Re: Masks and overflow of signed immediates in BPF instructions

Yonghong Song <yonghong.song@xxxxxxxxx> · Thu, 17 Aug 2023 10:14:43 -0700

On 8/17/23 9:23 AM, Yonghong Song wrote:


On 8/17/23 1:01 AM, Jose E. Marchesi wrote:

[...]
In llvm, for inline asm, 0xfffffffe, 4294967294 and -2 have the same
4-byte bit-wise encoding, so they will be all encoded the same
0xfffffffe in the actual insn.

The following is an example for x86 target in llvm:

$ cat t.c
int foo() {
   int a, b;

   asm volatile("movl $0xfffffffe, %0" : "=r"(a) :);
   asm volatile("movl $-2, %0" : "=r"(b) :);
   return a + b;
}
$ clang -O2 -c t.c
$ llvm-objdump -d t.o

t.o:    file format elf64-x86-64

Disassembly of section .text:

0000000000000000 <foo>:
        0: b9 fe ff ff ff                movl    $0xfffffffe, %ecx #
       imm = 0xFFFFFFFE
        5: b8 fe ff ff ff                movl    $0xfffffffe, %eax #
       imm = 0xFFFFFFFE
        a: 01 c8                         addl    %ecx, %eax
        c: c3                            retq
$

Whether it is 0xfffffffe or -2, the insn encoding is the same
and disasm prints out 0xfffffffe.

Thanks for the explanation.

I have pushed the commit below to binutils that makes GAS match the llvm
assembler behavior regarding constant immediates.  With this patch there
are no more assembler errors when building the kernel bpf selftests.

Great! Thanks.


Note however that there is one pending divergence in the behavior of
both assemblers when facing invalid programs where immediate operands
cannot be represented in the number of bits of the field like in:

   $ cat foo.s
   if r1 > r2 goto 0x3fff1

llvm silently truncates it to 16-bit:

   $ clang -target bpf foo.s
   $ bpf-unkonwn-none-objdump -M pseudoc -dr foo.o
   0000000000000000 <.text>:
      0:    2d 21 f1 ff 00 00 00 00     if r1>r2 goto -15

GAS emits an error instead:

   $ as -mdialect=pseudoc foo.s
   foo.s: Assembler messages:
   foo.s:1: Error: pc-relative offset out of range, shall fit in 16 bits.

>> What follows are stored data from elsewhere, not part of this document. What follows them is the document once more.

/-!
# Fouvry–Tenenbaum 2021, Lemmas 4.12–4.13 in tuple form, and the one-variable count

Topic `Literature/NumberTheory/Sieve`; theorems (and two bookkeeping definitions), everything PROVED.
É. Fouvry, G. Tenenbaum, Trans. AMS 375 (2022) 245–299 (doi:10.1090/tran/8442), Lemmas 4.12 (4.16) and
4.13 (4.18), are vendored in `Literature.NumberTheory.Sieve.FouvryTenenbaumDivisorAP` as the named facts
`FouvryTenenbaum2021_lemma412/413` (`τ₂`, `τ₃` in arithmetic progressions beyond `√x`, unit classes `mod D`
on each variable, arbitrary sub-intervals of dyadic boxes, bound `C D^{C₀} x^{1−δ}/φ(s)`).  Consumers that
organise the variables of a combinatorial decomposition (Heath-Brown's identity) as TUPLES need the same
statements with the "initial" variables indexed by `Fin k` and one distinguished last variable:

* `apBox lo hi D t = {⌊lo⌋ < m ≤ ⌊hi⌋ : m ≡ t (mod D)}` — the one-variable range of (4.16)/(4.18);
* `DivisorAPTuple k θ` — the tuple form with `k` initial variables and level `s ≤ x^θ`;
* `divisorAPTuple_mono` — lowering the level exponent;
* `divisorAPTuple_one` — `k = 1`, `θ = 3/5`, from Lemma 4.12; `divisorAPTuple_two` — `k = 2`,
  `θ = 1/2 + 1/85`, from Lemma 4.13 (pure re-indexing `Fin 1 → ℕ ≃ ℕ`, `Fin 2 → ℕ ≃ ℕ × ℕ`);
* `divisorAPTuple_zero` — `k = 0` (ONE variable), any `θ ≤ 4/5`, PROVED unconditionally by counting:
  `|∑_{n ∈ I, n ≡ t (D)} g_s(n; a)| ≤ 1 + τ(s)/φ(s)` (Chinese remainder theorem for the class `mod Ds`, Möbius
  inversion of `(n, s) = 1`, `∑_{e ∣ s} μ(e)/e = φ(s)/s`), and `φ(s) + τ(s) ≤ 2s ≤ 2x^{4/5}`.

## References

* É. Fouvry, G. Tenenbaum, Trans. Amer. Math. Soc. 375 (2022), Lemmas 4.12–4.13. [FouvryTenenbaum2021]
-/

open Finset Fintype Real
open scoped ArithmeticFunction.Moebius ArithmeticFunction.sigma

(The same happens with 32-bit immediates.)

We think the error is pertinent, and we recommend the llvm assembler to
behave the same way.

Thanks! We will take a look at this issue soon.

A patch like below can issue the warning for the above case:

diff --git a/llvm/lib/Target/BPF/MCTargetDesc/BPFMCCodeEmitter.cpp 
b/llvm/lib/Target/BPF/MCTargetDesc/BPFMCCodeEmitter.cpp
index 420a2aad480a..fca6bf30fb4b 100644
--- a/llvm/lib/Target/BPF/MCTargetDesc/BPFMCCodeEmitter.cpp
+++ b/llvm/lib/Target/BPF/MCTargetDesc/BPFMCCodeEmitter.cpp
@@ -136,6 +136,12 @@ void BPFMCCodeEmitter::encodeInstruction(const 
MCInst &MI,
     OSE.write<uint16_t>(0);
     OSE.write<uint32_t>(Imm >> 32);
   } else {
+    if (Opcode == BPF::JUGT_rr) {
+      const MCOperand &MO = MI.getOperand(2);
+      int64_t Imm = MO.isImm() ? MO.getImm() : 0;
+      if (Imm > INT16_MAX || Imm < INT16_MIN)
+        report_fatal_error("Branch target out of insn range");
+    }
     // Get instruction encoding and emit it
     uint64_t Value = getBinaryCodeForInstr(MI, Fixups, STI);
     CB.push_back(Value >> 56);

Need to generalize to other related conditional/unconditional
operands. Will have a formal patch for llvm soon.

Thanks.